Fix and test long word wrapping

pjkundert · pjkundert · commit 2692e1afb54c · 2025-10-27T11:24:53.000+04:00
o Tests pass with/without wcwidth module installed
o Include some linting changes
diff --git a/tabulate/__init__.py b/tabulate/__init__.py
@@ -1638,7 +1638,13 @@ def _normalize_tabular_data(tabular_data, headers, showindex="default"):
     return rows, headers, headers_pad
 
 
-def _wrap_text_to_colwidths(list_of_lists, colwidths, numparses=True, break_long_words=_BREAK_LONG_WORDS, break_on_hyphens=_BREAK_ON_HYPHENS):
+def _wrap_text_to_colwidths(
+    list_of_lists,
+    colwidths,
+    numparses=True,
+    break_long_words=_BREAK_LONG_WORDS,
+    break_on_hyphens=_BREAK_ON_HYPHENS,
+):
     if len(list_of_lists):
         num_cols = len(list_of_lists[0])
     else:
@@ -1655,7 +1661,11 @@ def _wrap_text_to_colwidths(list_of_lists, colwidths, numparses=True, break_long
                 continue
 
             if width is not None:
-                wrapper = _CustomTextWrap(width=width, break_long_words=break_long_words, break_on_hyphens=break_on_hyphens)
+                wrapper = _CustomTextWrap(
+                    width=width,
+                    break_long_words=break_long_words,
+                    break_on_hyphens=break_on_hyphens,
+                )
                 casted_cell = str(cell)
                 wrapped = [
                     "\n".join(wrapper.wrap(line))
@@ -2258,7 +2268,11 @@ def tabulate(
 
         numparses = _expand_numparse(disable_numparse, num_cols)
         list_of_lists = _wrap_text_to_colwidths(
-            list_of_lists, maxcolwidths, numparses=numparses, break_long_words=break_long_words, break_on_hyphens=break_on_hyphens
+            list_of_lists,
+            maxcolwidths,
+            numparses=numparses,
+            break_long_words=break_long_words,
+            break_on_hyphens=break_on_hyphens,
         )
 
     if maxheadercolwidths is not None:
@@ -2272,7 +2286,11 @@ def tabulate(
 
         numparses = _expand_numparse(disable_numparse, num_cols)

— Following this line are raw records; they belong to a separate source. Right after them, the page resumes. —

import Literature.MathematicalPhysics.QuantumFieldTheory.Balaban1983to89.B4Ineq112ZeroNestNegFace

/-!
# `Balaban1983to89.B4ThmZeroNestAlphaZero` — B4 THEOREM p. 573 AT THE ENDPOINT `α = 0` (A = 0): THE CONVENTION
# TRANSFER «bond-convention carrier at any `α` ⟹ b04's VERBATIM carrier at `α = 0`» FOR EVERY ZERO-FIELD INSTANCE,
# AND THE EXACT VERDICT «ON THE VERBATIM NESTED-BOX CARRIER `nestFamB` THE `α`-CLAUSE OF THE TYPED LEAF
# `B4.ThmPrinted` HOLDS IF AND ONLY IF `α = 0`» (the zero-field verdict table of nodes 16 · 17 completed; v1.1: the
# converse comparison verbatim ⇒ bond at every `α`, the endpoint convention-free, the per-clause verdict for `0 < α < 1`)

**Source.** T. Bałaban, *Regularity and Decay of Lattice Green's Functions*, Commun. Math. Phys. **89**, 571–597
(1983) (bib key `Balaban1983RegularityDecay`, «B4»): p. 572 [PDF 2] (1.6); p. 573 [PDF 3] the Theorem («Proposition
2.1 of [1]») with (1.9)–(1.12) and its last sentence on rectangular parallelepipeds.  Quoted from the page renders
`b2b-balaban-ref1/pages/1983-cmp89-regularity-decay/1983-cmp89-regularity-decay-p002-x2.png`, `…-p003-x2.png` (read
as images, not from the OCR text); the print's `≦`, `≧` are written `≤`, `≥`.

## WHAT IS PRINTED (verbatim from the renders)

p. 572: «G_k(Ω, A) = (−Δ^{η,N}_{A,Ω} + m² + aP_k(A))^{−1},   (1.6)  where m² ≥ 0 and a is a positive constant close
to 1.»   p. 573, top: «[Of course ∂^η_μ is a difference derivative defined by (∂^η_μ A)(x) = η^{−1}(A(x + ηe_μ) − A(x)).]»

p. 573, Theorem (Proposition 2.1 of [1]): «For α < 1 there exist positive constants δ₀, c₀, R₀ independent of
A, k, Ω and depending on d, M only, c₀ on α also, such that for e sufficiently small and for an arbitrary function
f : Ω → R^N, we have |x − x′|^{−α} |U(A(Γ_{x,x′}))(D^η_{A,μ}G_k(Ω, A)f)(x′) − (D^η_{A,μ}G_k(Ω, A)f)(x)|
≤ c₀ exp(−δ₀ dist({x, x′}, supp f))‖f‖_∞   (1.9) for x, x′ ∈ Ω, and satisfying the condition
dist({x, x′}, Ω^c) ≥ R₀. Similarly |(D^η_{A,μ}G_k(Ω, A)f)(x)|, |(G_k(Ω, A)(x)|» ⟦sic: «(G_k(Ω, A)f)(x)» is meant⟧
«≤ c₀ exp(−δ₀ dist(x, supp f))‖f‖_∞   (1.10) for x ∈ Ω, dist(x, Ω^c) ≥ R₀. If Ω ⊂ Ω₀, then for δG_k(Ω, Ω₀, A)
defined by the equality δG_k(Ω, Ω₀, A) = G_k(Ω, A) − G_k(Ω₀, A),   (1.11)  we have the inequalities (1.5) and (1.6)»
⟦sic: (1.9) and (1.10) are meant⟧ «(with the same restrictions on x, x′) with the additional factor
exp(−δ₀ dist(supp f, Ω^c) − δ₀ dist(supp f, Ω^c))   (1.12)  on the right hand sides. For some simple sets Ω, e.g. for
rectangular parallelepipeds, the inequalities hold without any restrictions on the points x, x′, i.e. for all
x, x′ ∈ Ω.»

THE TYPED READING (cell's DAG, b04; untouched): `B4.ThmPrinted fam := ∀ α < 1, ∃ δ₀ c₀ R₀ e₁ > 0, ∀ i, regular →
bigBlocks → 0 < e ≤ e₁ → Ineq19_110 (fam i) α δ₀ c₀ R₀ ∧ Ineq111_112 (fam i) α δ₀ c₀ R₀`; below, «the `α`-CLAUSE» of a
family is the inner `∃ …` package at a fixed real `α`.  b04's zero-field carrier `zeroFieldSettingB a Mb g i`
(`B4Cor23ZeroEta`) has the UNGUARDED Hölder fields `lhs19 α μ f x x′ = |x − x′|_η^{−α}·|fdiff μ (Gf) x′ − fdiff μ (Gf) x|`
(`fdiff := 0` where the forward bond leaves `Ω`), `dlhs19` likewise with `δG`; node 12's `zeroFieldSettingBond a Mb g i`
(`B4Ineq19ZeroBoxEta`) has IDENTICAL fields except `lhs19`/`dlhs19 := holderQ …` (the bond convention).

## WHAT IS CERTIFIED (HONEST SCOPE)

THE CASE `A = 0` (`U ≡ 1`, `D^η_{0,μ}`), operator (1.6) `G_k(Ω,0) = (−Δ^{η,N}_Ω + m² + aP_k)^{-1}` (b04's
`(fineOpR n a m² R)⁻¹`).  §2 is about EVERY zero-field instance `i : ZeroFieldInstance d` (any `Ω ⊂ Ω₀`); §3–§5 are
read on node 13's NESTED-BOX FAMILY `NestInst d ℓ m²₊` (`B4Ineq111ZeroNestEta`; mesh `η = L^{-k}`, `L = ℓ + 1 ≥ 2`)
through b04's VERBATIM carrier `nestFamB ℓ m²₊ a Mb g i = zeroFieldSettingB a Mb g i.toZF` — b04's files untouched.

* THE TRANSFER AT `α = 0` (§2, every instance, every `a`, `Mb`, `g`; `δ₀, c₀ ≥ 0`):
  `Ineq19_110 (zeroFieldSettingBond a Mb g i) α δ₀ c₀ R₀ → Ineq19_110 (zeroFieldSettingB a Mb g i) 0 δ₀ (2c₀) R₀`
  (`ineq19_110_zero_of_bond`) and the same for `Ineq111_112` (`ineq111_112_zero_of_bond`).  Mechanism: at weight
  `|x − x′|_η^{−0} = 1` the unguarded two-point field is `|D(x′) − D(x)| ≤ |D(x′)| + |D(x)|`; the one-point clauses
  (1.10), (1.10)·(1.12) are literally the same fields in both carriers (only the second conjuncts of the
  hypothesis are used, the exponent `α` of the hypothesis is immaterial); and `dist({x,x′}, ·) ≤ dist(x, ·),
  dist(x′, ·)` for the support and for `Ω₀∖Ω` (node 14's `setDist_mono_left`) converts the one-point exponentials
  into the two-point ones.  Hence `leafClause_zero_of_bond`: over ANY index `φ : I → ZeroFieldInstance d`, an
  `α`-clause of the bond-convention family yields the `α = 0` clause of the verbatim family (constants
  `δ₀, 2c₀, R₀, e₁`); in particular `ThmPrintedNN (zeroFieldSettingBond a Mb g) →` the `α = 0` clause of b04's own
  `zeroFieldSettingB a Mb g` over ALL instances (`leafClause_zero_of_thmPrintedNN_bond`; CONDITIONAL — its antecedent,
  the Theorem at `A = 0` on general regions in the bond convention, is not in the tree).
* `α = 0` HOLDS ON `nestFamB` (§3): from node 13's `thm_nestFam` (bond convention, `0 ≤ α < 1`, nested boxes) at
  `α = 0` and the transfer: `ineq_zero_nestFamB` — ONE pair `δ₀, c₀ > 0` with (1.9)–(1.12) at `α = 0` for EVERY
  threshold `R₀` and EVERY member (no antecedent used; `g` admissible, `g ≤ dist_η(supp f, Ω₀∖Ω)`), and the
  `α = 0` clause of the leaf `leafClause_zero` (`R₀ = e₁ = 1`).
* `α < 0` FAILS ON `nestFamB` (§4): node 16's (O-α) witness as the member `cube` of the nested index (scale `k`,
  `Ω = Ω₀ =` the cube of `N^{d+1}` big blocks, offset `0`, mass `0`, charge `e`; antecedents met, `cube_hypotheses`,
  `cube_rect`): `ineq19_cube_fails` is node 16's `ineq19B_fails` read through the fields of `nestFamB` (node 16's
  core estimates `core_lhs_ge`, `core_src_le`, `rhs_le_abs` are statements on the fine cube and apply verbatim:
  `f = (−Δ^{η,N}_Ω + aP_k)1_{y_μ = n−1}`, `x = (n−1)e_μ`, `x′ = (nMb·N − 2)e_μ`, weight `≥ (Mb·N − 2)^{−α} → ∞`);
  `exists_member_violating_neg`, `leafClause_fails_neg` (every `α < 0`, every boundary assignment `g`).
* THE VERDICT (§5) `leafClause_nestFamB_iff`: for every `L ≥ 2`, `a > 0`, `m²₊ ≥ 0`, `Mb ≥ 1` and every `g` with
  `0 ≤ g ≤ dist_η(supp f, Ω₀∖Ω)` (nonnegative and admissible), and EVERY REAL `α`:
  «the `α`-clause holds on `nestFamB ℓ m²₊ a Mb g`» `↔ α = 0` (`α < 0`: §4; `α > 0`: node 17's `leafClause_fails`;
  `α = 0`: §3).  `leafClause_nestFamB_std_iff`: the same for b04's default `g = bdist` (`nestFamB … bdist` =
  `B4Cor23ZeroEta.zeroFieldSetting` on the nested instances).  `carriers_on_printed_range`: for `0 ≤ α < 1` the
  clause HOLDS in the bond convention (`nestFam`, node 13) while in the verbatim carrier it holds iff `α = 0`.
  Non-vacuity at `d + 1 = 4`, `L = 2`, `a = 1`, `m²₊ = 0`, `Mb = 1` (§6).
* THE CONVERSE COMPARISON (§7, v1.1; every instance, EVERY `α`, SAME constants): node 12's guarded quotient
  `holderQ` is `≤` b04's unguarded quotient pointwise (`holderQ_le_quot`: equal on two bonds of `Ω`, `0 ≤ ·` off
  them), hence `Ineq19_110 (zeroFieldSettingB a Mb g i) α δ₀ c₀ R₀ → Ineq19_110 (zeroFieldSettingBond a Mb g i) α δ₀
  c₀ R₀` (`ineq19_110_bond_of_B`) and the same for `Ineq111_112` (`ineq111_112_bond_of_B`); over any index `φ` the
  `α`-clause, the leaf `B4.ThmPrinted` and node 13's `ThmPrintedNN` transfer from the verbatim carrier to the bond
  convention (`leafClause_bond_of_B`, `thmPrinted_bond_of_B`, `thmPrintedNN_bond_of_B`).  With §2: THE ENDPOINT IS
  CONVENTION-FREE — over ANY index of zero-field instances the `α = 0` clause holds in the bond convention iff it
  holds in the verbatim carrier (`leafClause_zero_bond_iff_B`; `c₀ ↦ 2c₀` forward, unchanged backward).
* THE PER-CLAUSE VERDICT ON `nestFamB` FOR `0 < α < 1` (§8, v1.1): the verbatim (1.9)–(1.10) HOLD with one pair of
  constants (`ineq19_110_nestFamB`, all `0 ≤ α < 1`: node 14's `ineq19_110_boxFamB`, since `nestFamB … i = boxFamB …
  i.toBox` definitionally); the full (1.11)–(1.12) hold in the bond convention (node 13 `thm_nestFam`; so the two
  one-point (1.10)·(1.12) clauses — identical fields — hold verbatim, node 13 `ineq112_nestFamB`); and for EVERY
  choice of constants some member meeting the antecedents violates the verbatim `Ineq111_112` (node 17
  `exists_member_violating`): `perClause_nestFamB`, and in one line `ineq19_not_ineq111_nestFamB` (uniform constants
  exist for the verbatim `Ineq19_110`, none for the verbatim `Ineq111_112`).  So for `0 < α < 1` the failure of §5
  sits in the unguarded `δG`-Hölder field (1.11) ALONE (the `G`-Hölder field (1.9) is unguarded too, but at a face of
  the box `Ω` the Neumann reflection makes the artificial `0` harmless — node 14).
* THE READING (for b04 / the carver; the kernel facts are the items above).  The zero-field verdict table of the
  typed leaf on b04's verbatim nested-box carrier is now complete: `α < 0` false (node 16: the literal range
  «α < 1» admits negative exponents; the print means the Hölder range `0 ≤ α < 1`), `α > 0` false (node 17: the
  point-versus-bond convention of `fdiff`/`lhs19` at a face of `Ω` interior to `Ω₀`), `α = 0` TRUE (this file: at
  the endpoint the Hölder clause degenerates into a two-point form of the decay bound (1.10)/(1.10)·(1.12), which is
  insensitive to the bond/point convention).  So exactly ONE clause of `B4.ThmPrinted` survives at zero field in the
  verbatim carrier on nested boxes, and what survives is the DECAY content, not the Hölder regularity; the printed
  theorem itself (bond statement, `0 ≤ α < 1`) is certified TRUE at `A = 0` on the same family in node 13's
  convention (`thm_nestFam`), and at the endpoint the two conventions are equivalent (§7); for `0 < α < 1` the verbatim
  defect is confined to the `δG`-Hölder clause (§8).  Statements about the TYPED TRANSCRIPTION, not against the paper.

NOT certified / not claimed: anything at `A ≠ 0`; the `α = 0` clause of b04's verbatim carrier over ALL zero-field
instances (general regions `Ω ⊂ Ω₀`: only the conditional transfer of §2 is given — the bond-side Theorem at `A = 0`
on general regions is not in the tree); in the verdict, boundary assignments `g` with negative values or violating
admissibility (the `α > 0` direction needs `0 ≤ g`, node 17; the `α = 0` direction needs `g ≤ bdist`, node 13; the
`α < 0` direction holds for every `g`); the constants depend on `d, L, a` (node 12/13's `valG_bound`-type bounds) —
the print's «depending on d, M only» is not tracked, as everywhere in this lineage; no optimality of `2c₀`; in §8
nothing is said about a hypothetical `R₀`-RESTRICTED reading of the verbatim (1.11) (the typed antecedent is met on
boxes through b04's `rect` disjunct — the print's parallelepiped waiver —, so node 17's face witness, at distance `η`
from `Ω₀∖Ω`, is admissible; whether the unguarded field obeys (1.11) away from the interior faces is not decided here).

DICTIONARY (print ↦ Lean, all from b04 / nodes 12, 13, 16, 17): `Ω ⊂ Ω₀` ↦ `boxDom (fun j ↦ L^k·M j) ⊂
shiftBox L^k M₀ s` (`NestInst.toZF`), for the member `cube`: `M = M₀ = (Mb·N, …, Mb·N)`, `s = 0`; `G_k(Ω,0)` ↦
`i.green a = (fineOpR n a m² R)⁻¹`; `δG_k(Ω,Ω₀,0)` ↦ `B4Cor23ZeroDelta.dG`; `D^η_{0,μ}` ↦ `fdiff n R μ` (verbatim
carrier) / `holderQ` (bond convention); `|x − x′|` ↦ `edistR n R`, `|x − x′|^{−α}` at `α = 0` ↦ `edistR … ^ (−0) = 1`
(`rpow_neg_zero_eq_one`); `‖f‖_∞` ↦ `ZeroFieldInstance.supN`; `dist(x, supp f)`, `dist({x,x′}, supp f)` ↦ `sdist1`,
`sdist2` (`setDist (edistR n R) {x} (supp f)`, `… ({x} ∪ {x′}) …`); `dist(·, Ω^c)` ↦ `bdist1`, `bdist2` (to `Ω₀∖Ω =
outR R R₀` in `Ω₀`'s metric); the factor (1.12) ↦ `exp(−(δ₀·bdist + δ₀·g i f))`; `U(A(Γ)) ↦ 1`; (1.9)·(1.10) ↦
`B4.Ineq19_110`, (1.11)·(1.12) ↦ `B4.Ineq111_112`; the Theorem ↦ `B4.ThmPrinted`, its `0 ≤ α < 1` restriction ↦
node 13's `ThmPrintedNN`.

DEPENDENCIES (kernel-proved tree modules only; no Literature fact is minted, no hypothesis is assumed): node 17
`B4Ineq112ZeroNestNegFace` (`leafClause_fails`, `exists_member_violating`, `bdist_nonneg`), node 16 `B4Thm19ZeroBoxNegAlpha` (`src`, `near_mem`,
`far_mem`, `core_lhs_ge`, `core_src_le`, `rhs_le_abs`, `negN_spec`, `three_le_negN`, `one_le_Mb_negN`, `two_le_Lk`,
`two_le_MbN`, `supN_le_of_forall_le`), node 14 `B4Ineq19ZeroBoxFace` (`setDist_mono_left`, `ineq19_110_boxFamB`), node 13
`B4Ineq111ZeroNestEta` (`NestInst`, `nestFam`, `nestFamB`, `thm_nestFam`, `ineq111_112_bond_iff`, `shiftBox`,
`shiftBox_isBlockUnion_of_dvd`, `boxDom_isBlockUnion_of_dvd`, `ThmPrintedNN`, `bdist_admissible`), node 12
`B4Ineq19ZeroBoxEta` (`zeroFieldSettingBond`, `holderQ`, `boxFamB`, `ineq19_110_bond_iff`, `ineq19_110_B_iff`, `BoxInst.rect`,
`BoxInst.one_le_Lk`, `supN_nonneg`, `setDist_edistR_nonneg`), b04's `B4` (`Ineq19_110`, `Ineq111_112`, `ThmPrinted`,
`EtaSetting`), `B4Cor23ZeroEta` (`ZeroFieldInstance`, `zeroFieldSettingB`, `zeroFieldSetting`), `B4Cor23ZeroDelta`
(`dG`, `setDist`, `bdist`, `outR`, `incl`), `B4Cor23Zero` (`fdiff`, `supp`, `edistR_nonneg`), `B4Lower18` (`IsBlockUnion`, `edistR`),
`B4TwoBox120` (`Fits`), `B4Reflection242` (`boxDom`); Mathlib otherwise.

VERSIONS: v1 (p189253, commit 42abe35f1051): §§1–6.  v1.1 (this file, ADDITIVE — every v1 declaration unchanged in
statement and proof): §7 (the converse comparison verbatim ⇒ bond at every `α`, same constants, every instance;
the endpoint `α = 0` is convention-free on every family) and §8 (the per-clause verdict on `nestFamB` for
`0 < α < 1`: verbatim (1.9)–(1.10) true, verbatim (1.11)–(1.12) false for every choice of constants), with two
further `example`s; three `open` lists extended (`holderQ`, `boxFamB`, `ineq19_110_boxFamB`, `exists_member_violating`).

Value = the endpoint case closing the zero-field verdict table of the cell's typed p. 573 leaf on b04's verbatim
nested-box carrier (true exactly at `α = 0`), with the general `α = 0` convention-transfer theorem for every
zero-field instance (an equivalence of the two typed conventions at the endpoint, v1.1) and the per-clause location
of the verbatim defect for `0 < α < 1` (v1.1); negative/positive knowledge for b04 / the carver about the typed transcription; NOT summit
progress and NOT a claim against B4's Theorem.
-/

namespace Literature.MathematicalPhysics.QuantumFieldTheory.Balaban1983to89.B4ThmZeroNestAlphaZero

         headers = _wrap_text_to_colwidths(
-            [headers], maxheadercolwidths, numparses=numparses, break_long_words=break_long_words, break_on_hyphens=break_on_hyphens
+            [headers],
+            maxheadercolwidths,
+            numparses=numparses,
+            break_long_words=break_long_words,
+            break_on_hyphens=break_on_hyphens,
         )[0]
 
     # empty values in the first column of RST tables should be escaped (issue #82)
@@ -2737,46 +2755,32 @@ def _handle_long_word(self, reversed_chunks, cur_line, cur_len, width):
             space_left = width - cur_len
 
         # If we're allowed to break long words, then do so: put as much
-        # of the next chunk onto the current line as will fit.
-
-        # Reverted the broken ANSI code handling stuff to fix wcwidth handling
-        # - Doesn't use self._lend, infinite loops
-        # - doesn't locate chunks correctly b/c could be split by ANSI codes
-        # 
-        # if self.break_long_words and space_left > 0:
-        #     # Tabulate Custom: Build the string up piece-by-piece in order to
-        #     # take each charcter's width into account
-        #     chunk = reversed_chunks[-1]
-        #     # Only count printable characters, so strip_ansi first, index later.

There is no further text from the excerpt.